The lines from the first line of the entries through the line containing "Cerf2015 (Ann. Probab." are to be repeated exactly, with both of those lines included.
======== Input data ========
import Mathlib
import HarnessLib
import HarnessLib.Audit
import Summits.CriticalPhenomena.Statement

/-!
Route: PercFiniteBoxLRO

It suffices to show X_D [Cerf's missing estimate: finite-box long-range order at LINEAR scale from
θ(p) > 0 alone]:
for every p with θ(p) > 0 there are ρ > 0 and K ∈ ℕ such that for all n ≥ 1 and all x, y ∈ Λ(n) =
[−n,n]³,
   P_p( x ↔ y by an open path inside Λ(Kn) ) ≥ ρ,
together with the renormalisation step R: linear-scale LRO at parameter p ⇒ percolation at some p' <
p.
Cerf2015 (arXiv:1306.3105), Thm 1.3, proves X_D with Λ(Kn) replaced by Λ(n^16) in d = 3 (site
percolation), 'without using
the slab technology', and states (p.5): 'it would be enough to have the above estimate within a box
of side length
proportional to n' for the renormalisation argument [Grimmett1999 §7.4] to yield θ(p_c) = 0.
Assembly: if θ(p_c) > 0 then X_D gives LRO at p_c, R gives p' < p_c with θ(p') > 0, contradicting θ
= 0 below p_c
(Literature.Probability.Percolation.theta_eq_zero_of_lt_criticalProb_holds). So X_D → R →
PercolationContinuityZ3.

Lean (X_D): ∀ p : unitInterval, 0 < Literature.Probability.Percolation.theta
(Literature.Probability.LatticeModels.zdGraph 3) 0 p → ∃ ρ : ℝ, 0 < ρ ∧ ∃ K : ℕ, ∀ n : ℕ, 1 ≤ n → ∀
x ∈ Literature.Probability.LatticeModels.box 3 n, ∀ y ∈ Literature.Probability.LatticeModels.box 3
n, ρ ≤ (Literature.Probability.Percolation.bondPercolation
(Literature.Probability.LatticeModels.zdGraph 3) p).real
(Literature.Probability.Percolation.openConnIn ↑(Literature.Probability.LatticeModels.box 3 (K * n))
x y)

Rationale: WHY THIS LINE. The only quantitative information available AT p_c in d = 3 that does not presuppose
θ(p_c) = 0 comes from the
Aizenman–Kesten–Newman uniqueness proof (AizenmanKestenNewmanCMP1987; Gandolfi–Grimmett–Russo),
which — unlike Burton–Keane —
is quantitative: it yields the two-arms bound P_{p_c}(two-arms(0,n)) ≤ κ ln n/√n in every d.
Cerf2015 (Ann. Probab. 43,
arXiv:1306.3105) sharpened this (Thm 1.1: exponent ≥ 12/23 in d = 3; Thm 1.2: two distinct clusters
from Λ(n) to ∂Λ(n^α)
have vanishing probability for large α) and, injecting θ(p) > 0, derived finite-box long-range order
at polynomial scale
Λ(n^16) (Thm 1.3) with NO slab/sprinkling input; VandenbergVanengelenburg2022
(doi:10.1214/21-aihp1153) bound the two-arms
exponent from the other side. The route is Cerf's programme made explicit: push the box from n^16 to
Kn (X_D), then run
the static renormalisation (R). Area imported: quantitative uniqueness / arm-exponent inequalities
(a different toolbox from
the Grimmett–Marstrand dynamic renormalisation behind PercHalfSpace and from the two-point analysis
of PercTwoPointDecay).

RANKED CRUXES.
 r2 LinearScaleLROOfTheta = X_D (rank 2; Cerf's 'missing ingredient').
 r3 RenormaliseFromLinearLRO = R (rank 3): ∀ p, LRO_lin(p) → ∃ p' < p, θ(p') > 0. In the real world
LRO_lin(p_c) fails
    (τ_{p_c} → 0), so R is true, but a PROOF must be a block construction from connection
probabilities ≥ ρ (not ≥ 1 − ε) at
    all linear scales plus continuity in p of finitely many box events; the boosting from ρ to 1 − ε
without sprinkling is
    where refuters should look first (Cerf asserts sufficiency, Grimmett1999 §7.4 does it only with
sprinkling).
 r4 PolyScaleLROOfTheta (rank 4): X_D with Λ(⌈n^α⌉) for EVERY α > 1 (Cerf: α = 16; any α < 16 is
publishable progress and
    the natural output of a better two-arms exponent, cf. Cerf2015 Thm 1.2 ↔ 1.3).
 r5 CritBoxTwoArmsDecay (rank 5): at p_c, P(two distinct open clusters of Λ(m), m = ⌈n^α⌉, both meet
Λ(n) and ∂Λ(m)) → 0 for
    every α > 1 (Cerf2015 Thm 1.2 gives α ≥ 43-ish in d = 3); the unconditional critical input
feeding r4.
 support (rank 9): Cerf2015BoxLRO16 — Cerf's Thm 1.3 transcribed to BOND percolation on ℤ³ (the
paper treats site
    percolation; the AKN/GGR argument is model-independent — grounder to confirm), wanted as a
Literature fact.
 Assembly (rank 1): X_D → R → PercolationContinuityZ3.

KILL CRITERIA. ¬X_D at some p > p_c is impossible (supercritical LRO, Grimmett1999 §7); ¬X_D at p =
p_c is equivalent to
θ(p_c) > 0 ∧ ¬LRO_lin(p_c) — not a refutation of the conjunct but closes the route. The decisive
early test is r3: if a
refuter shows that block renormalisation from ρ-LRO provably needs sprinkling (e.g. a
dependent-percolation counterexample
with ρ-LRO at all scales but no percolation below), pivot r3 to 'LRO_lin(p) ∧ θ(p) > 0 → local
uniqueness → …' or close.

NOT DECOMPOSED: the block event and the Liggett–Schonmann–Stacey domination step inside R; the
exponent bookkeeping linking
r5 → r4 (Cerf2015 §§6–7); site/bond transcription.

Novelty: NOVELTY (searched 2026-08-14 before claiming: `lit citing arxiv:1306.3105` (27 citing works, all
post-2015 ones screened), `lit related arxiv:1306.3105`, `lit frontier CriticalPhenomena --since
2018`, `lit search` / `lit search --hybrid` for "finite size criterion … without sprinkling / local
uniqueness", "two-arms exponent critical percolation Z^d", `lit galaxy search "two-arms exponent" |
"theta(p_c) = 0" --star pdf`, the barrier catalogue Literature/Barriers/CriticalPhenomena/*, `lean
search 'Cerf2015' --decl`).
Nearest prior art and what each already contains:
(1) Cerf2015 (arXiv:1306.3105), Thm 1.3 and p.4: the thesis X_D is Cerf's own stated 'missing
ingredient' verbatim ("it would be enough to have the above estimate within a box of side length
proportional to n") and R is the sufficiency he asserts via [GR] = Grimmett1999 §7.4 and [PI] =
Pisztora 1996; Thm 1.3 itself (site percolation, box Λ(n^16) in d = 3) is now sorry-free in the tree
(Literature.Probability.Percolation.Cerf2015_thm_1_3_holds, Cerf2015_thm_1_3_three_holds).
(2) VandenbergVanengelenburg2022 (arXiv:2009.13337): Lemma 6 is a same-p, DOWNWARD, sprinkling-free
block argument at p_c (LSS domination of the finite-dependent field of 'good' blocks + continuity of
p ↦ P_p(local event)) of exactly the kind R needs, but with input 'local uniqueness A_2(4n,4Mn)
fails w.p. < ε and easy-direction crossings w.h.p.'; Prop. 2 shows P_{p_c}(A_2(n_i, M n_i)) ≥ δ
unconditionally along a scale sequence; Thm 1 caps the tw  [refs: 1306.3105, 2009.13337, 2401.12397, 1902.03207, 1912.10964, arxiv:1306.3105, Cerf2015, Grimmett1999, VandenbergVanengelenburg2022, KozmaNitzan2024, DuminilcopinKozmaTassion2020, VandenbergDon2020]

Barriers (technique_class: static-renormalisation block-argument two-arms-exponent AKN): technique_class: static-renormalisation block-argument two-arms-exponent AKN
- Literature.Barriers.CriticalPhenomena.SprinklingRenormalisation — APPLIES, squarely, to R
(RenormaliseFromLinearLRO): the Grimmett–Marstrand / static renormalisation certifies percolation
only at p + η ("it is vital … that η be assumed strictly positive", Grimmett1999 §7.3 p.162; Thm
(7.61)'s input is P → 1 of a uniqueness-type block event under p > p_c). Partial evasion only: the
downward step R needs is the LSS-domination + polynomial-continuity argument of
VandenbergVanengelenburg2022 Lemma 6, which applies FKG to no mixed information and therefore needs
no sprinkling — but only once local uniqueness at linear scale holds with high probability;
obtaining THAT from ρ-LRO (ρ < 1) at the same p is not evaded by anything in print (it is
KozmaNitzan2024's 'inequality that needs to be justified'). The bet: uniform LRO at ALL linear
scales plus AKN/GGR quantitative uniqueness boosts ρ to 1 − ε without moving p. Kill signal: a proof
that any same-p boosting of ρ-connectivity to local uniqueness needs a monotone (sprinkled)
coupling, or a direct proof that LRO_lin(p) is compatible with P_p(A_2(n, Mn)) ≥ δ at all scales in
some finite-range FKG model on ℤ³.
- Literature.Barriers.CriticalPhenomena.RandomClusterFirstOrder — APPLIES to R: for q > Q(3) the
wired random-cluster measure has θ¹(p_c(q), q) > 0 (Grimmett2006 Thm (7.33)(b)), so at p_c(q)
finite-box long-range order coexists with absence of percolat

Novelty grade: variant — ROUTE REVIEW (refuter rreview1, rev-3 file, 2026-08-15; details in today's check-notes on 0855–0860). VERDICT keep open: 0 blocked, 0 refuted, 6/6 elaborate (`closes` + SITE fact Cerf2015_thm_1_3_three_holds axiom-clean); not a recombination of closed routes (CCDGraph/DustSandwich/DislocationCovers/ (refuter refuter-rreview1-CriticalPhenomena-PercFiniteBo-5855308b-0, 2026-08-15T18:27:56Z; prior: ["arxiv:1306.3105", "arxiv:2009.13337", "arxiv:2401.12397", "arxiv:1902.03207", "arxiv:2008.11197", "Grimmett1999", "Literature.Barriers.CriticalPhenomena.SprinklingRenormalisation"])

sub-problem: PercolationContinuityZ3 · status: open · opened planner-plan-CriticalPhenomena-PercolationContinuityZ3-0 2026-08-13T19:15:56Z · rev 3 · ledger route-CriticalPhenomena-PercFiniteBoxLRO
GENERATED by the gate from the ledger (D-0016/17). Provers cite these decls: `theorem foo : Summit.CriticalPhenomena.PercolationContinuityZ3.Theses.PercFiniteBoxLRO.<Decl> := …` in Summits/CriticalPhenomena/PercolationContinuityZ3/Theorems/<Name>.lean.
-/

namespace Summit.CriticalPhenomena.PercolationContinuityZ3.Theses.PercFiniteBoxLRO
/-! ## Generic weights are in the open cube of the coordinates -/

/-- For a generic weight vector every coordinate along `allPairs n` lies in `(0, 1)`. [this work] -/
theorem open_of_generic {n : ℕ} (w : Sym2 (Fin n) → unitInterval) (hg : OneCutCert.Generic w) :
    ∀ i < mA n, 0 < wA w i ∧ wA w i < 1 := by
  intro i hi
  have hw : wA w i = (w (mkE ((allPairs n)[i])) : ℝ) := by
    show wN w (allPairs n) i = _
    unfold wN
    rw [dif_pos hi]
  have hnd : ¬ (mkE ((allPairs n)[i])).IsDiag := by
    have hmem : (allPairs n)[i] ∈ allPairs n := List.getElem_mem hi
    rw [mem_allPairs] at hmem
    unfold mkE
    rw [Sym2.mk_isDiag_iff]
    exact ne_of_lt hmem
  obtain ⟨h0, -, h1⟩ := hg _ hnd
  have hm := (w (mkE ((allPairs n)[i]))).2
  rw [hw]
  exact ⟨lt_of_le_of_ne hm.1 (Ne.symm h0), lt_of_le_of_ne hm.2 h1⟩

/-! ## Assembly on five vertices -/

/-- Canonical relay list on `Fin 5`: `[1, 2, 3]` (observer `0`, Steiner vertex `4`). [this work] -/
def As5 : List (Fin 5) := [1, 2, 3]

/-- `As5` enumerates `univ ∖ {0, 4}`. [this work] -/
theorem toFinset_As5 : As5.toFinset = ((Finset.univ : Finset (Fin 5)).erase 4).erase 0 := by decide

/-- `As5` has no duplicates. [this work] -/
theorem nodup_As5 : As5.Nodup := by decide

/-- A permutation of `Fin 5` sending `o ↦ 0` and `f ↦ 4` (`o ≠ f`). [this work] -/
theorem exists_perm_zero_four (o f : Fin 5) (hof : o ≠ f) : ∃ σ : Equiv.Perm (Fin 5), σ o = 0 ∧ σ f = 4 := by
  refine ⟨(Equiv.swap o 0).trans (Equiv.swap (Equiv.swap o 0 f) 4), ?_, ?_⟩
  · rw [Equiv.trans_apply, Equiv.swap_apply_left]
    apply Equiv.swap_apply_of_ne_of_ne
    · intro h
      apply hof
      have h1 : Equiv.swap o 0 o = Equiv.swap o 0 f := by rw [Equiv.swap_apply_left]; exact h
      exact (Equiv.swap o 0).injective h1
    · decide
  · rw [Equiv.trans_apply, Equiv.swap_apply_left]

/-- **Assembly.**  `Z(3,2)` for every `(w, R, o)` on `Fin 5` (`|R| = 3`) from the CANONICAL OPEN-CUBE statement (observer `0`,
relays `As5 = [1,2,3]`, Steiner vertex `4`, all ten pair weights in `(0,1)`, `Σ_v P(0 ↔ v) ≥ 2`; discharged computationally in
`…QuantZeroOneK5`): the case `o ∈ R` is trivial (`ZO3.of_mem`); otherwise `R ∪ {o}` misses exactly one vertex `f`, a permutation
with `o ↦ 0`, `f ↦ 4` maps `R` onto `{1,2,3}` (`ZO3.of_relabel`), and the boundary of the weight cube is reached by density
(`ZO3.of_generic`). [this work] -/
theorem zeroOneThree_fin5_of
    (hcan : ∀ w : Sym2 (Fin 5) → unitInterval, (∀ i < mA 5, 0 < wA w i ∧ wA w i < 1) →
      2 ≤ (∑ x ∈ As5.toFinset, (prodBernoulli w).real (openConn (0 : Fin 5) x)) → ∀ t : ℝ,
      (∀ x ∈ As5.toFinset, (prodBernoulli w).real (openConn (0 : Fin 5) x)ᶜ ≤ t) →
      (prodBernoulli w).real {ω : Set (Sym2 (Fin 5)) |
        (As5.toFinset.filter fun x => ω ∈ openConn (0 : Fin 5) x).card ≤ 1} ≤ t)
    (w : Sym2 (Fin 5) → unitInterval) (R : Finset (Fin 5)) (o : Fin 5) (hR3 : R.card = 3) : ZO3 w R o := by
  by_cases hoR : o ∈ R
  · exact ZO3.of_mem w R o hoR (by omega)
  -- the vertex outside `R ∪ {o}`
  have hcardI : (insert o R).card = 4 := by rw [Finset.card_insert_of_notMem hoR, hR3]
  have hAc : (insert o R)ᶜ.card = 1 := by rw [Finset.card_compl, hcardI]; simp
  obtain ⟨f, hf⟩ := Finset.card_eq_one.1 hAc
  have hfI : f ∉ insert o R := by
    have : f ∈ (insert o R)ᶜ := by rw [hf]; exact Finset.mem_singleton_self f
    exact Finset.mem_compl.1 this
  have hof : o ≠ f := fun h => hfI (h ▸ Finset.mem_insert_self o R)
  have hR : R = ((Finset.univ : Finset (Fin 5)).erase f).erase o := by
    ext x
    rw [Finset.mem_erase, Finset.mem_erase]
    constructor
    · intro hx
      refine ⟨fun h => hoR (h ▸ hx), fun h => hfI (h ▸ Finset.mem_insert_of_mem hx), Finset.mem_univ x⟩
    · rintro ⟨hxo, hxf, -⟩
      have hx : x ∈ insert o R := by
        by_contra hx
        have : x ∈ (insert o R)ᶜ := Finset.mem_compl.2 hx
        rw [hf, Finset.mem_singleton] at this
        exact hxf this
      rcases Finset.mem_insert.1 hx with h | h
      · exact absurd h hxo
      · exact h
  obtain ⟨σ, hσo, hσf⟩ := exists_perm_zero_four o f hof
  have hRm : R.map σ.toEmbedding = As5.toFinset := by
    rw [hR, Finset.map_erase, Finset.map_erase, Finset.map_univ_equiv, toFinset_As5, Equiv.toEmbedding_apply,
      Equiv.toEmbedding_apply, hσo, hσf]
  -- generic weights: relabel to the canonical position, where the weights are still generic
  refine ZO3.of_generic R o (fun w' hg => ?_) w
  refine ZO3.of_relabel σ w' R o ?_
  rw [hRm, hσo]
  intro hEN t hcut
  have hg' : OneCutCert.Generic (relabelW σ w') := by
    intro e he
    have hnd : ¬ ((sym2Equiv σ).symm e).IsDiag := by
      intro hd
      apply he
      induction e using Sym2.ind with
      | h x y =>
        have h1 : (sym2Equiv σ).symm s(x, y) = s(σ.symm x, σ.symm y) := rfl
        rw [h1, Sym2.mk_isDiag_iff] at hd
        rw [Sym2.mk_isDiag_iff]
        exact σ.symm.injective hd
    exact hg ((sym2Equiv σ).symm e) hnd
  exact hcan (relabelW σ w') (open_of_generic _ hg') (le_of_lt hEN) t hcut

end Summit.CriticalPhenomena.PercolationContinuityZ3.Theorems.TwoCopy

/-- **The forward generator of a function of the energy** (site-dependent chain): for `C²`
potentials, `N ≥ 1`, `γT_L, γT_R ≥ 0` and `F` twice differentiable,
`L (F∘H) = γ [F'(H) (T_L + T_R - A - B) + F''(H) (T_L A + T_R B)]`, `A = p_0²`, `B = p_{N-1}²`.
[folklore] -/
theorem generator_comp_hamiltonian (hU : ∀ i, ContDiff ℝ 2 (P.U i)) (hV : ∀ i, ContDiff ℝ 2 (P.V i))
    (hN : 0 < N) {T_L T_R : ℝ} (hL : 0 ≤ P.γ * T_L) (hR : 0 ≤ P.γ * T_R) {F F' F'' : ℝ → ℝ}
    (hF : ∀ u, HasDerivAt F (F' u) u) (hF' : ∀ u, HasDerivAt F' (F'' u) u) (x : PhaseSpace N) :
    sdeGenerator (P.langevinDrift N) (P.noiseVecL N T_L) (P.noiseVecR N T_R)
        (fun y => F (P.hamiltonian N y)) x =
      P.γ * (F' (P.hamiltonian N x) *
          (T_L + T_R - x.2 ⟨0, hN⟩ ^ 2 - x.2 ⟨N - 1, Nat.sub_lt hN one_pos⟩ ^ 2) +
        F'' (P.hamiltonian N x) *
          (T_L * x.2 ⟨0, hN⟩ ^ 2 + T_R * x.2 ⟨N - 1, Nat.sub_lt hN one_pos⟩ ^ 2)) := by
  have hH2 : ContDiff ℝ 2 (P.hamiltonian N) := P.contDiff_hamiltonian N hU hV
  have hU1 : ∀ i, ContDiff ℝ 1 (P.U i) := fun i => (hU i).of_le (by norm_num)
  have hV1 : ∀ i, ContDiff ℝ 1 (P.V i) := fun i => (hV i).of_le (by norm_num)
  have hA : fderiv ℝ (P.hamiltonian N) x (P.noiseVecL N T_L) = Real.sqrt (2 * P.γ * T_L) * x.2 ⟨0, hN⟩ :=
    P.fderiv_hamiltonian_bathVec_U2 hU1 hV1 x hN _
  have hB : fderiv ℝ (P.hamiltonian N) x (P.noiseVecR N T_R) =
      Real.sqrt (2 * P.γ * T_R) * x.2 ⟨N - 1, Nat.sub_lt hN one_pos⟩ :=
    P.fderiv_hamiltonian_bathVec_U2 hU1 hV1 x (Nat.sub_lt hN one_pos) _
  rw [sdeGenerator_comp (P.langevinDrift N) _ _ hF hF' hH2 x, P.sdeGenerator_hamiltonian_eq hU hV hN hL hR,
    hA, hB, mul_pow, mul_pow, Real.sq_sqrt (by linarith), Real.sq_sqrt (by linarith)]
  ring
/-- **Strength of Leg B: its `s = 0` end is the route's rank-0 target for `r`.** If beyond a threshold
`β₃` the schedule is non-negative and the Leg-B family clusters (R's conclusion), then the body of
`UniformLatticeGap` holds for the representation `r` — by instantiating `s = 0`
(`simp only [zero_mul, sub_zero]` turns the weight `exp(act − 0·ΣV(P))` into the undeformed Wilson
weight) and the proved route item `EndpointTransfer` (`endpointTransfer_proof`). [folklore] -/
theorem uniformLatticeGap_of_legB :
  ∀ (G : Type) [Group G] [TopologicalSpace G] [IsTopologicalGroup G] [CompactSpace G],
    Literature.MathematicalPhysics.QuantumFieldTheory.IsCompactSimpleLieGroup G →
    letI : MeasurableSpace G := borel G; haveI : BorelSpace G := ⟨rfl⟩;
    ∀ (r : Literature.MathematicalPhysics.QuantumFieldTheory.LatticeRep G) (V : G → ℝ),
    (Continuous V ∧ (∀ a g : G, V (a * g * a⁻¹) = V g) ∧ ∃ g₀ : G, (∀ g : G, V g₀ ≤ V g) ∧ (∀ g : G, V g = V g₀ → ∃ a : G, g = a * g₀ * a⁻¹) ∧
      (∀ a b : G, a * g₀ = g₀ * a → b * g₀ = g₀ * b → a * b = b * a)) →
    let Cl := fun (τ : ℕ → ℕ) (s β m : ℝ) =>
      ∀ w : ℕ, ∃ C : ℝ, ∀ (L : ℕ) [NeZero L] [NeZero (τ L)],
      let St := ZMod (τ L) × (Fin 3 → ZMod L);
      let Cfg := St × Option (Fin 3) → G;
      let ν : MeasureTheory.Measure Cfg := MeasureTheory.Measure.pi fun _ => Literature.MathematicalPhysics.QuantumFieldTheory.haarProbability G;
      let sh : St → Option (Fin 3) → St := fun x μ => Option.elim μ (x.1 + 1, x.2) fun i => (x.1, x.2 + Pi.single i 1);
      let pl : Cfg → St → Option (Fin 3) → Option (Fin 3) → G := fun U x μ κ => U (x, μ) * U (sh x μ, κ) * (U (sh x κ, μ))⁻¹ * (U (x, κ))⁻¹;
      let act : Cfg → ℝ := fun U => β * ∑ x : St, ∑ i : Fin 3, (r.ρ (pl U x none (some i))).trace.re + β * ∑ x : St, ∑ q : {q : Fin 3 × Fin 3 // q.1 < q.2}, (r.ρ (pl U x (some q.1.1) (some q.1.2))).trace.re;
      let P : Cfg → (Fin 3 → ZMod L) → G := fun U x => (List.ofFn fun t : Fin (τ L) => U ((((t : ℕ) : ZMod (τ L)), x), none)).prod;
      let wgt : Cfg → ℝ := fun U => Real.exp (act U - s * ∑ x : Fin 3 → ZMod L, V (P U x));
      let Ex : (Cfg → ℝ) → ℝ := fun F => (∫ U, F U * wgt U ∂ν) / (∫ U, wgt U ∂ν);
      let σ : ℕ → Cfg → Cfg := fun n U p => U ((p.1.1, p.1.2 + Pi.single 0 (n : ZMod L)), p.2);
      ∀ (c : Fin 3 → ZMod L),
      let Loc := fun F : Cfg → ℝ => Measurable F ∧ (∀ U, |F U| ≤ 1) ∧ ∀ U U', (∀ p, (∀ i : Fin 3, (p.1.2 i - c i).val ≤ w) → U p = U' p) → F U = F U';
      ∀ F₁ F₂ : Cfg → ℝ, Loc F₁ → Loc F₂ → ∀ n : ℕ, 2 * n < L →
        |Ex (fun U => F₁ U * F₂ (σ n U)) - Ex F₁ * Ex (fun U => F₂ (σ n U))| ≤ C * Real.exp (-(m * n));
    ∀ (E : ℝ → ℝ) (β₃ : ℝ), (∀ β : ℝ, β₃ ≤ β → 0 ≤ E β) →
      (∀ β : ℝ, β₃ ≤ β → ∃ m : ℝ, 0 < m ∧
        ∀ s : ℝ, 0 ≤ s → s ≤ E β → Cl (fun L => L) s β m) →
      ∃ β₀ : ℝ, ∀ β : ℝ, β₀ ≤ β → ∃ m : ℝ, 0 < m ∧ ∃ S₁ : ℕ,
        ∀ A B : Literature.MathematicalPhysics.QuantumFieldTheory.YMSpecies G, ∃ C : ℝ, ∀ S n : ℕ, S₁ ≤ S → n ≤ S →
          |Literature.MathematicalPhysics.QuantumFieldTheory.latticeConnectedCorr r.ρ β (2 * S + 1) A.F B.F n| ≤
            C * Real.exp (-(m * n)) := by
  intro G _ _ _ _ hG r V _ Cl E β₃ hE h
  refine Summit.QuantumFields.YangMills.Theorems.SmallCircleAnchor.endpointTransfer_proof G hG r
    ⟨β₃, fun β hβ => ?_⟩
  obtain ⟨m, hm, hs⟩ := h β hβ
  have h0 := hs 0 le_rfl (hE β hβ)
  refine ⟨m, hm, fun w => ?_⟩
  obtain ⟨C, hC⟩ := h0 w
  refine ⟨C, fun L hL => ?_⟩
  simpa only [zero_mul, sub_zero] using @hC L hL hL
========
__Written answer__
import Mathlib
import HarnessLib
import HarnessLib.Audit
import Summits.CriticalPhenomena.Statement

/-!
Route: PercFiniteBoxLRO

It suffices to show X_D [Cerf's missing estimate: finite-box long-range order at LINEAR scale from
θ(p) > 0 alone]:
for every p with θ(p) > 0 there are ρ > 0 and K ∈ ℕ such that for all n ≥ 1 and all x, y ∈ Λ(n) =
[−n,n]³,
   P_p( x ↔ y by an open path inside Λ(Kn) ) ≥ ρ,
together with the renormalisation step R: linear-scale LRO at parameter p ⇒ percolation at some p' <
p.
Cerf2015 (arXiv:1306.3105), Thm 1.3, proves X_D with Λ(Kn) replaced by Λ(n^16) in d = 3 (site
percolation), 'without using
the slab technology', and states (p.5): 'it would be enough to have the above estimate within a box
of side length
proportional to n' for the renormalisation argument [Grimmett1999 §7.4] to yield θ(p_c) = 0.
Assembly: if θ(p_c) > 0 then X_D gives LRO at p_c, R gives p' < p_c with θ(p') > 0, contradicting θ
= 0 below p_c
(Literature.Probability.Percolation.theta_eq_zero_of_lt_criticalProb_holds). So X_D → R →
PercolationContinuityZ3.

Lean (X_D): ∀ p : unitInterval, 0 < Literature.Probability.Percolation.theta
(Literature.Probability.LatticeModels.zdGraph 3) 0 p → ∃ ρ : ℝ, 0 < ρ ∧ ∃ K : ℕ, ∀ n : ℕ, 1 ≤ n → ∀
x ∈ Literature.Probability.LatticeModels.box 3 n, ∀ y ∈ Literature.Probability.LatticeModels.box 3
n, ρ ≤ (Literature.Probability.Percolation.bondPercolation
(Literature.Probability.LatticeModels.zdGraph 3) p).real
(Literature.Probability.Percolation.openConnIn ↑(Literature.Probability.LatticeModels.box 3 (K * n))
x y)

Rationale: WHY THIS LINE. The only quantitative information available AT p_c in d = 3 that does not presuppose
θ(p_c) = 0 comes from the
Aizenman–Kesten–Newman uniqueness proof (AizenmanKestenNewmanCMP1987; Gandolfi–Grimmett–Russo),
which — unlike Burton–Keane —
is quantitative: it yields the two-arms bound P_{p_c}(two-arms(0,n)) ≤ κ ln n/√n in every d.
Cerf2015 (Ann. Probab. 43,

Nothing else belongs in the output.